Toronzo Cannon is an internationally recognized Chicago bluesman. For more than 25 years, he’s also been a bus driver for the CTA. In September 2019, he released his second album for Alligator Records, The Preacher, the Politician or the Pimp.
As told to Jamie Ludwig
Facebook has a way of making you feel good and making you feel bad, because you see memories of what you did in the past. Last year today I was at the mayor’s office to get a certificate to bring to Aomori, Japan, to kind of make us “blues sister cities.” For 17 years, the Japan Blues Festival in Aomori has hired exclusively Chicago blues musicians. And I thought maybe we could get some kind of certificate or something to make a splash out of playing there. So we went to City Hall and met Mayor Lightfoot, and she gave me and Nora Jean Wallace a certificate to take to Japan.
While I’m on the west side, driving the bus through economically deprived neighborhoods that are fresh from the uprising or whatever, stores are not open yet; our ridership is not like it used to be because downtown is still closed. Things are not in the groove yet. There’s no schoolkids. So I’m sitting reminiscing about last year. I went to probably four or five countries before June of last year, and now I wonder, “Wow, will I ever get a chance to do that again?”
Millennium Park at Home: Blues Music featuring Ivy Ford, Toronzo Cannon & the Chicago Way, and host Tom Marker
Night three of the livestreamed festival Blues Music in the Key of Chicago, presented by DCASE and WXRT. Sun 8/2, 6-8 PM, youtube.com/user/ChicagoCultureEvents/featured.
I never took it for granted, but you miss it when you don’t have it. It’s just a little depressing, but I’m glad to have a job. I’m glad to be, I guess, an essential worker—I didn’t know I was an essential worker until they said you have to keep coming to work, you know?
Our routes normally last about three months, but with the whole pandemic and the shutdown, this particular route lasted six months—which is unheard of. If there’s a lady who takes the bus every day at 5:45 in the morning, I’m going to look down the street for her. Or she might tell me she’s not coming to work tomorrow because she has a vacation day so I don’t have to look for her. Those people all of a sudden disappeared, because either they can work from home or their job didn’t require them to come in anymore. So for about a month, I was on the bus by myself for most of the day. And all the while I’m reminiscing about things I’ve done musically that were, in my mind, great achievements.

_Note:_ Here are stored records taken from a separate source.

import Summits.BirchSwinnertonDyer.BirchSwinnertonDyer.Theorems.ResidualThetaTransportAtTwoHeckeThetaPartnerAdicAtTwoMatchingAtTwoPrelim
import HarnessLib

/-!
# Matching the cubic character with the embedding at the inert prime `2` (the `(𝓞_k/2)ˣ` dichotomy)

Route `ResidualThetaTransportAtTwo`, crux K0⁺ `HeckeThetaPartnerAdicAtTwo` (stmt-BirchSwinnertonDyer-20690),
helper §D1 of the line "proof from print".  THEOREMS ONLY (no definition, no named fact, no `sorry`).

Setting: `k` a quadratic field in which `2` is inert (`P = (2)` prime, `𝓞_k/P ≅ 𝔽₄`), `e : ℚ̄₂ ≃ ℂ`,
`σ : k → ℂ`, an odd modulus `𝔪` (coprime to `P`), and a "cubic" multiplicative function `ψ` on the
primes: a ray class character modulo some `𝔪_χ ⊇ (2ᵃ)·𝔪` whose values at the primes `≠ P`, `∤ 𝔪` are
cube roots of unity (the prime-value function of the cubic Hecke character of `ℚ(W[2])/k`).  Write
`S = {b ∈ 𝓞_k : b ≠ 0 odd, b ≡ 1 mod 𝔪}` and read complex numbers `2`-adically through `e`.

**Main result** `exists_matching_pow`: if `ψ̃((b₀)) ≠ 1` for SOME `b₀ ∈ S` (the cubic character is
ramified at `2`, helper §D2), then for `ε = 1` or `ε = 2` and EVERY `b ∈ S`:
`ψ̃((b))^ε ≡ σ(b)` modulo the maximal ideal of `ℤ̄₂` (`‖e⁻¹(ψ̃((b))^ε) - e⁻¹(σ b)‖ < 1`) — the
MATCHING CONDITION of the Teichmüller twist (`…TeichmullerTwist.exists_isGrossencharakter_congr`) for
`χ^ε`.  Proof (the "canonical character at `2`"): both `F(b) = ψ̃((b)) mod 𝔪_{ℤ̄₂}` and
`G(b) = σ(b) mod 𝔪_{ℤ̄₂}` are multiplicative on `S` and trivial on `b ≡ 1 mod 2` (`F`: `b^{2ᵃ} ≡ 1 mod 𝔪_χ`
and `F³ = 1`; `G`: `σ(1 + 2c) ≡ 1`), so both factor through `(𝓞_k/2)ˣ ≅ ℤ/3`, generated by the class of
`b₀`; `g = G(b₀)` is a primitive cube root of unity in `𝔽̄₂` (`b₀ ≢ 1 mod 2`), the cube roots of unity
there are `1, g, g²`, and `u = F(b₀) ≠ 1` is one of them: `u = g` gives `ε = 1`, `u = g²` gives `ε = 2`.

References: Serre, *Propriétés galoisiennes des points d'ordre fini des courbes elliptiques*, Invent.
Math. 15 (1972) §1–2 (fundamental characters of level `2` at a supersingular prime); Rohrlich,
Invent. Math. 75 (1984) (canonical Hecke characters).  Only the elementary `(𝓞_k/2)ˣ` bookkeeping is
formalised here.
-/

set_option autoImplicit false
set_option linter.dupNamespace false

noncomputable section

open scoped NumberField
open NumberField IsDedekindDomain IsLocalRing
open Literature.NumberTheory.GaloisRepresentations Literature.NumberTheory.LFunctions
  Literature.NumberTheory.Automorphic Literature.NumberTheory.EllipticCurves.ModularForms
  Summit.BirchSwinnertonDyer.BirchSwinnertonDyer.Theorems.ThetaLayerLambdaCongruenceAtTwo

namespace Summit.BirchSwinnertonDyer.BirchSwinnertonDyer.Theorems.HeckeThetaPartner

/-! ### The main theorem -/

section Main

variable {k : Type} [Field k] [NumberField k]

/-- **The matching dichotomy at the inert prime `2`.**  See the module docstring.  Hypotheses: `(2)`
is a prime `P` of `k` of norm `4`; `e : ℚ̄₂ ≃ ℂ`, `σ : k → ℂ`; `𝔪 ≠ 0` coprime to `P`; `ψ` a ray class
character modulo `𝔪_χ ⊇ (2ᵃ)·𝔪` whose values at the primes `≠ P` not dividing `𝔪` are cube roots of
unity; `b₀ ∈ S` with `ψ̃((b₀)) ≠ 1`.  Conclusion: for `ε = 1` or `ε = 2`, every `b ∈ S` has
`‖e⁻¹(ψ̃((b))^ε) - e⁻¹(σ b)‖ < 1`. [cite: SerreInventiones1972, §1.11–§1.13 (supersingular case: level-`2` fundamental characters)] -/
theorem exists_matching_pow [IsTotallyComplex k] (hk : Module.finrank ℚ k = 2)
    (hp : (Ideal.span {(2 : 𝓞 k)}).IsPrime) (e : PadicAlgCl 2 ≃+* ℂ) (σ : k →+* ℂ)
    {𝔪 : Ideal (𝓞 k)} (h𝔪 : 𝔪 ≠ ⊥) (h𝔪P : IsCoprime 𝔪 (Ideal.span {(2 : 𝓞 k)}))
    (ψ : HeightOneSpectrum (𝓞 k) → ℂ) {𝔪χ : Ideal (𝓞 k)} (hray : IsRayClassCharacter 𝔪χ ψ)
    {a : ℕ} (hle : Ideal.span {(2 : 𝓞 k) ^ a} * 𝔪 ≤ 𝔪χ)
    (hψ3 : ∀ v : HeightOneSpectrum (𝓞 k), v.asIdeal ≠ Ideal.span {(2 : 𝓞 k)} → ¬ 𝔪 ≤ v.asIdeal →
      ψ v ^ 3 = 1)
    {b₀ : 𝓞 k} (hb₀0 : b₀ ≠ 0) (hb₀P : b₀ ∉ Ideal.span {(2 : 𝓞 k)}) (hb₀𝔪 : b₀ - 1 ∈ 𝔪)
    (hb₀ψ : idealPow k ψ (Ideal.span {b₀}) ≠ 1) :
    ∃ ε : ℕ, (ε = 1 ∨ ε = 2) ∧ ∀ b : 𝓞 k, b ≠ 0 → b ∉ Ideal.span {(2 : 𝓞 k)} → b - 1 ∈ 𝔪 →
      ‖e.symm (idealPow k ψ (Ideal.span {b}) ^ ε) - e.symm (σ (b : k))‖ < 1 := by
  classical
  /- ── setup: the prime `P = (2)`, its residue field `F = 𝓞_k/P` of order `4` ── -/
  set P : Ideal (𝓞 k) := Ideal.span {(2 : 𝓞 k)} with hPdef
  have hP0 : P ≠ ⊥ := by rw [hPdef, Ne, Ideal.span_singleton_eq_bot]; norm_num
  haveI := hp
  haveI hPmax : P.IsMaximal := hp.isMaximal hP0
  have span_ne_bot : ∀ {b : 𝓞 k}, b ≠ 0 → Ideal.span {b} ≠ ⊥ := fun hb => by
    rwa [Ne, Ideal.span_singleton_eq_bot]
  have ne_zero_of_notMem : ∀ {b : 𝓞 k}, b ∉ P → b ≠ 0 := fun hb h => hb (h ▸ P.zero_mem)
  have noreal : ∀ (b c : 𝓞 k) (φ : k →+* ℝ), 0 < φ b * φ c := fun _ _ φ => (false_of_ringHom_real φ).elim
  -- coprimality of `(b)` with `𝔪` for `b ≡ 1 mod 𝔪`
  have cop_of_S : ∀ {b : 𝓞 k}, b - 1 ∈ 𝔪 → IsCoprime (Ideal.span {b}) 𝔪 := fun hb => by
    refine isCoprime_span_of_sub_mem ?_ hb
    exact Ideal.isCoprime_iff_exists.mpr ⟨1, Ideal.mem_span_singleton_self 1, 0, 𝔪.zero_mem, by simp⟩
  /- ── the residue map `ρ` along `e` ── -/
  obtain ⟨ρ, ρ_mul, ρ_one, ρ_pow, ρ_eq_iff, ρ_ne_zero, -⟩ := exists_residueMap e
  /- ── (C) `ψ̃((b))³ = 1` for `b` odd and prime to `𝔪` ── -/
  have cube : ∀ {b : 𝓞 k}, b ≠ 0 → b ∉ P → IsCoprime (Ideal.span {b}) 𝔪 →
      idealPow k ψ (Ideal.span {b}) ^ 3 = 1 := by
    intro b hb0 hbP hb𝔪
    rw [← idealPow_pow_fun ψ 3 (span_ne_bot hb0)]
    refine idealPow_eq_one_of_forall _ (span_ne_bot hb0) fun v hv => hψ3 v ?_ ?_
    · intro hvP
      exact hbP (hvP ▸ hv (Ideal.mem_span_singleton_self b))
    · exact fun h => (isCoprime_iff_forall_not_le h𝔪).mp hb𝔪 v h hv
  -- hence `ψ̃((b))` is a `2`-adic unit
  have unit_ψ : ∀ {b : 𝓞 k}, b ≠ 0 → b ∉ P → IsCoprime (Ideal.span {b}) 𝔪 →
      ‖e.symm (idealPow k ψ (Ideal.span {b}))‖ = 1 := fun hb0 hbP hb𝔪 =>
    norm_symm_eq_one_of_pow_eq_one e (by norm_num : 0 < 3) (cube hb0 hbP hb𝔪)
  /- ── (K_F) `ψ̃((x)) = 1` for `x ∈ S` with `x ≡ 1 mod 2` ── -/
  have KF : ∀ {x : 𝓞 k}, x ≠ 0 → x ∉ P → x - 1 ∈ 𝔪 → x - 1 ∈ P → idealPow k ψ (Ideal.span {x}) = 1 := by
    intro x hx0 hxP hx𝔪 hx1
    -- `x^{2^a} ≡ 1 mod 𝔪_χ`
    have h2a : x ^ 2 ^ a - 1 ∈ Ideal.span {(2 : 𝓞 k) ^ a} := by
      have h := pow_two_pow_sub_one_mem hx1 a
      exact Ideal.span_singleton_le_span_singleton.mpr (pow_dvd_pow 2 (Nat.le_succ a)) h
    have h𝔪' : x ^ 2 ^ a - 1 ∈ 𝔪 := by
      rw [← Ideal.Quotient.eq, map_pow, (Ideal.Quotient.eq).mpr hx𝔪, map_one, one_pow]
    have hχ : x ^ 2 ^ a - 1 ∈ 𝔪χ := by
      apply hle
      have hcop : IsCoprime (Ideal.span {(2 : 𝓞 k) ^ a}) 𝔪 := by
        rw [← Ideal.span_singleton_pow]; exact IsCoprime.pow_left h𝔪P.symm
      rw [Ideal.mul_eq_inf_of_isCoprime hcop]
      exact ⟨h2a, h𝔪'⟩
    have hpow : idealPow k ψ (Ideal.span {x}) ^ 2 ^ a = 1 := by
      rw [← idealPow_pow ψ (span_ne_bot hx0), Ideal.span_singleton_pow]
      have h := hray.idealPow_span_eq (x ^ 2 ^ a) 1 (pow_ne_zero _ hx0) one_ne_zero
        (Ideal.isCoprime_iff_exists.mpr ⟨1, Ideal.mem_span_singleton_self 1, 0, 𝔪χ.zero_mem, by simp⟩)
        hχ (noreal _ _)
      rw [h, Ideal.span_singleton_one, idealPow_top]
    have h3 := cube hx0 hxP (cop_of_S hx𝔪)
    have hg : idealPow k ψ (Ideal.span {x}) ^ (2 ^ a).gcd 3 = 1 := pow_gcd_eq_one.mpr ⟨hpow, h3⟩
    rwa [Nat.Coprime.gcd_eq_one (Nat.Coprime.pow_left a (by norm_num)), pow_one] at hg
  /- ── (K_G) `σ(x) ≡ 1` for `x ≡ 1 mod 2` ── -/
  have KG : ∀ {x : 𝓞 k}, x - 1 ∈ P → ρ (σ (x : k)) = 1 := by
    intro x hx1
    rw [← ρ_one, ρ_eq_iff _ _ (norm_symm_embedding_le_one e σ x) (by rw [map_one, norm_one]), map_one]
    exact norm_symm_embedding_sub_one_lt_one e σ hx1
  /- ── `b₀`: `b₀ ≢ 1 mod 2`, the residues `u = F(b₀)`, `g = G(b₀)` ── -/
  have hb₀cop := cop_of_S hb₀𝔪
  have hb₀1 : b₀ - 1 ∉ P := fun h => hb₀ψ (KF hb₀0 hb₀P hb₀𝔪 h)
  set u := ρ (idealPow k ψ (Ideal.span {b₀})) with hudef
  set g := ρ (σ (b₀ : k)) with hgdef
  -- in `F = 𝓞_k/P`, the class of `b₀` has cube `1`, and every odd `b` is `≡ b₀^j mod P`
  have hcardF : Nat.card (𝓞 k ⧸ P) = 4 := by
    rw [← Submodule.cardQuot_apply, ← Ideal.absNorm_apply, hPdef, Ideal.absNorm_span_singleton,
      show (2 : 𝓞 k) = algebraMap ℤ (𝓞 k) 2 from by simp, Algebra.norm_algebraMap, RingOfIntegers.rank, hk]
    norm_num
  haveI : Fintype (𝓞 k ⧸ P) := Fintype.ofFinite _
  letI : Field (𝓞 k ⧸ P) := Ideal.Quotient.field P
  have hcardU : Fintype.card (𝓞 k ⧸ P)ˣ = 3 := by
    rw [Fintype.card_units, ← Nat.card_eq_fintype_card, hcardF]
  set gb : (𝓞 k ⧸ P)ˣ := Units.mk0 (Ideal.Quotient.mk P b₀)
    (by rw [Ne, Ideal.Quotient.eq_zero_iff_mem]; exact hb₀P) with hgbdef
  have hgb3 : gb ^ 3 = 1 := by rw [← hcardU]; exact pow_card_eq_one
  have hb₀3 : b₀ ^ 3 - 1 ∈ P := by
    rw [← Ideal.Quotient.eq, map_pow, map_one]
    have := congrArg (fun x : (𝓞 k ⧸ P)ˣ => (x : 𝓞 k ⧸ P)) hgb3
    simpa [hgbdef] using this
  have hgb1 : gb ≠ 1 := by
    intro h
    have := congrArg (fun x : (𝓞 k ⧸ P)ˣ => (x : 𝓞 k ⧸ P)) h
    simp only [hgbdef, Units.val_mk0, Units.val_one] at this
    rw [← map_one (Ideal.Quotient.mk P), Ideal.Quotient.eq] at this
    exact hb₀1 this
  -- the three units `1, gb, gb²` exhaust `(𝓞_k/P)ˣ`
  have hexp : ∀ w : (𝓞 k ⧸ P)ˣ, ∃ j : ℕ, j < 3 ∧ w = gb ^ j := by
    have hgb2 : gb ^ 2 ≠ 1 := by
      intro h
      apply hgb1
      have : gb = gb ^ 3 * (gb ^ 2)⁻¹ := by group
      rw [this, hgb3, h, inv_one, one_mul]
    have hgb21 : gb ^ 2 ≠ gb := by
      intro h
      apply hgb1
      have : gb = gb ^ 2 * gb⁻¹ := by group
      rw [this, h, mul_inv_cancel]
    have hsub : ({1, gb, gb ^ 2} : Finset (𝓞 k ⧸ P)ˣ) = Finset.univ := by
      apply Finset.eq_univ_of_card
      rw [Finset.card_insert_of_notMem, Finset.card_pair hgb21.symm, hcardU]
      simp only [Finset.mem_insert, Finset.mem_singleton, not_or]
      exact ⟨hgb1.symm, hgb2.symm⟩
    intro w
    have hw : w ∈ ({1, gb, gb ^ 2} : Finset (𝓞 k ⧸ P)ˣ) := by rw [hsub]; exact Finset.mem_univ w
    simp only [Finset.mem_insert, Finset.mem_singleton] at hw
    rcases hw with rfl | rfl | rfl
    · exact ⟨0, by norm_num, by rw [pow_zero]⟩
    · exact ⟨1, by norm_num, by rw [pow_one]⟩
    · exact ⟨2, by norm_num, rfl⟩
  /- ── `F(b) = u^j`, `G(b) = g^j` for `b ∈ S`, `b ≡ b₀^j mod P` ── -/
  have key : ∀ {b : 𝓞 k}, b ≠ 0 → b ∉ P → b - 1 ∈ 𝔪 → ∃ j : ℕ,
      ρ (idealPow k ψ (Ideal.span {b})) = u ^ j ∧ ρ (σ (b : k)) = g ^ j := by
    intro b hb0 hbP hb𝔪
    obtain ⟨j, hj3, hj⟩ := hexp (Units.mk0 (Ideal.Quotient.mk P b)
      (by rw [Ne, Ideal.Quotient.eq_zero_iff_mem]; exact hbP))
    -- `x = b * b₀^(3 - j) ∈ S`, `x ≡ 1 mod P`
    set x := b * b₀ ^ (3 - j) with hxdef
    have hx0 : x ≠ 0 := mul_ne_zero hb0 (pow_ne_zero _ hb₀0)
    have hxP : x ∉ P := fun h => (hp.mem_or_mem h).elim hbP fun h' => hb₀P (hp.mem_of_pow_mem _ h')
    have hx𝔪 : x - 1 ∈ 𝔪 := by
      rw [← Ideal.Quotient.eq] at hb𝔪 hb₀𝔪 ⊢
      rw [hxdef, map_mul, map_pow, hb𝔪, hb₀𝔪, map_one, one_pow, one_mul]
    have hx1 : x - 1 ∈ P := by
      rw [← Ideal.Quotient.eq, hxdef, map_mul, map_pow, map_one]
      have hbj : Ideal.Quotient.mk P b = (Ideal.Quotient.mk P b₀) ^ j := by
        have := congrArg (fun x : (𝓞 k ⧸ P)ˣ => (x : 𝓞 k ⧸ P)) hj
        simpa [hgbdef] using this
      have h3 : (Ideal.Quotient.mk P b₀) ^ 3 = 1 := by
        have := congrArg (fun x : (𝓞 k ⧸ P)ˣ => (x : 𝓞 k ⧸ P)) hgb3
        simpa [hgbdef] using this
      rw [hbj, ← pow_add, show j + (3 - j) = 3 by omega, h3]
    have hFx := KF hx0 hxP hx𝔪 hx1
    have hGx := KG hx1
    -- unfold multiplicativity
    have hspan : Ideal.span {x} = Ideal.span {b} * Ideal.span {b₀} ^ (3 - j) := by
      rw [hxdef, ← Ideal.span_singleton_mul_span_singleton, Ideal.span_singleton_pow]
    rw [hspan, idealPow_mul ψ (span_ne_bot hb0) (pow_ne_zero _ (span_ne_bot hb₀0)),
      idealPow_pow ψ (span_ne_bot hb₀0)] at hFx
    have hu3 : u ^ 3 = 1 := by
      rw [hudef, ← ρ_pow _ (unit_ψ hb₀0 hb₀P hb₀cop).le, cube hb₀0 hb₀P hb₀cop, ρ_one]
    have hg3 : g ^ 3 = 1 := by
      rw [hgdef, ← ρ_pow _ (norm_symm_embedding_le_one e σ b₀)]
      have hσ3 : σ ((b₀ ^ 3 : 𝓞 k) : k) = σ (b₀ : k) ^ 3 := by push_cast; rw [map_pow]
      rw [← hσ3]
      exact KG hb₀3
    refine ⟨j, ?_, ?_⟩
    · -- `F(b) u^(3-j) = 1`
      have h1 : ρ (idealPow k ψ (Ideal.span {b})) * u ^ (3 - j) = 1 := by
        rw [hudef, ← ρ_pow _ (unit_ψ hb₀0 hb₀P hb₀cop).le,
          ← ρ_mul _ _ (unit_ψ hb0 hbP (cop_of_S hb𝔪)).le (by
            rw [map_pow, norm_pow, unit_ψ hb₀0 hb₀P hb₀cop, one_pow]), hFx, ρ_one]
      calc ρ (idealPow k ψ (Ideal.span {b}))
          = ρ (idealPow k ψ (Ideal.span {b})) * (u ^ (3 - j) * u ^ j) := by
            rw [← pow_add, show 3 - j + j = 3 by omega, hu3, mul_one]
        _ = u ^ j := by rw [← mul_assoc, h1, one_mul]
    · have h1 : ρ (σ (b : k)) * g ^ (3 - j) = 1 := by
        have hσx : σ ((x : 𝓞 k) : k) = σ (b : k) * σ (b₀ : k) ^ (3 - j) := by
          rw [hxdef]; push_cast; rw [map_mul, map_pow]
        rw [hgdef, ← ρ_pow _ (norm_symm_embedding_le_one e σ b₀),
          ← ρ_mul _ _ (norm_symm_embedding_le_one e σ b) (by
            rw [map_pow, norm_pow]; exact pow_le_one₀ (norm_nonneg _) (norm_symm_embedding_le_one e σ b₀)),
          ← hσx, hGx]
      calc ρ (σ (b : k)) = ρ (σ (b : k)) * (g ^ (3 - j) * g ^ j) := by
            rw [← pow_add, show 3 - j + j = 3 by omega, hg3, mul_one]
        _ = g ^ j := by rw [← mul_assoc, h1, one_mul]
  /- ── `g` is a primitive cube root of unity, `u ∈ {g, g²}` ── -/
  have hg3 : g ^ 3 = 1 := by
    rw [hgdef, ← ρ_pow _ (norm_symm_embedding_le_one e σ b₀)]
    have hσ3 : σ ((b₀ ^ 3 : 𝓞 k) : k) = σ (b₀ : k) ^ 3 := by push_cast; rw [map_pow]
    rw [← hσ3]
    exact KG hb₀3
  have hg1 : g ≠ 1 := by
    intro h
    rw [hgdef, ← ρ_one, ρ_eq_iff _ _ (norm_symm_embedding_le_one e σ b₀) (by rw [map_one, norm_one]),
      map_one] at h
    have h1 : ‖e.symm (σ ((b₀ - 1 : 𝓞 k) : k))‖ = 1 :=
      norm_symm_embedding_eq_one_of_not_mem e σ hp hb₀1
    push_cast at h1
    rw [map_sub, map_one, map_sub, map_one] at h1
    exact absurd h1 h.ne
  have hu3 : u ^ 3 = 1 := by
    rw [hudef, ← ρ_pow _ (unit_ψ hb₀0 hb₀P hb₀cop).le, cube hb₀0 hb₀P hb₀cop, ρ_one]
  have hu1 : u ≠ 1 := by
    intro h
    rw [hudef, ← ρ_one, ρ_eq_iff _ _ (unit_ψ hb₀0 hb₀P hb₀cop).le (by rw [map_one, norm_one]),
      map_one] at h
    have := norm_symm_sub_one_eq_one_of_pow_three e (cube hb₀0 hb₀P hb₀cop) hb₀ψ
    exact absurd this h.ne
  /- ── conclusion ── -/
  have finish : ∀ (ε : ℕ), u ^ ε = g → ∀ b : 𝓞 k, b ≠ 0 → b ∉ P → b - 1 ∈ 𝔪 →
      ‖e.symm (idealPow k ψ (Ideal.span {b}) ^ ε) - e.symm (σ (b : k))‖ < 1 := by
    intro ε hε b hb0 hbP hb𝔪
    obtain ⟨j, hF, hG⟩ := key hb0 hbP hb𝔪
    have hnorm : ‖e.symm (idealPow k ψ (Ideal.span {b}) ^ ε)‖ ≤ 1 := by
      rw [map_pow, norm_pow, unit_ψ hb0 hbP (cop_of_S hb𝔪), one_pow]
    rw [← ρ_eq_iff _ _ hnorm (norm_symm_embedding_le_one e σ b),
      ρ_pow _ (unit_ψ hb0 hbP (cop_of_S hb𝔪)).le, hF, hG, ← pow_mul, mul_comm, pow_mul, hε]
  rcases eq_one_or_eq_or_eq_sq_of_pow_three hg3 hg1 hu3 with h | h | h
  · exact absurd h hu1
  · exact ⟨1, Or.inl rfl, finish 1 (by rw [pow_one, h])⟩
  · refine ⟨2, Or.inr rfl, finish 2 ?_⟩
    rw [h, ← pow_mul]
    calc g ^ (2 * 2) = g ^ 3 * g := by ring
      _ = g := by rw [hg3, one_mul]

end Main

end Summit.BirchSwinnertonDyer.BirchSwinnertonDyer.Theorems.HeckeThetaPartner

end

As musicians, I think a lot of us have lost our momentum. That’s been my objective: to not lose my momentum with the music, and find some way to be out there, doing livestreams or Instagram stuff or just putting a song out to let people know I’m still here. All of us have been put on pause, where we’re forced to go sit down and think about our lives, because things can be taken away just like that. It forces you to say, “OK, I need a helluva plan B,” because this can always happen again. We have to sit and think about what we’ve done, what we want to do, and what we don’t, which could be a good thing. You have to reinvent yourself.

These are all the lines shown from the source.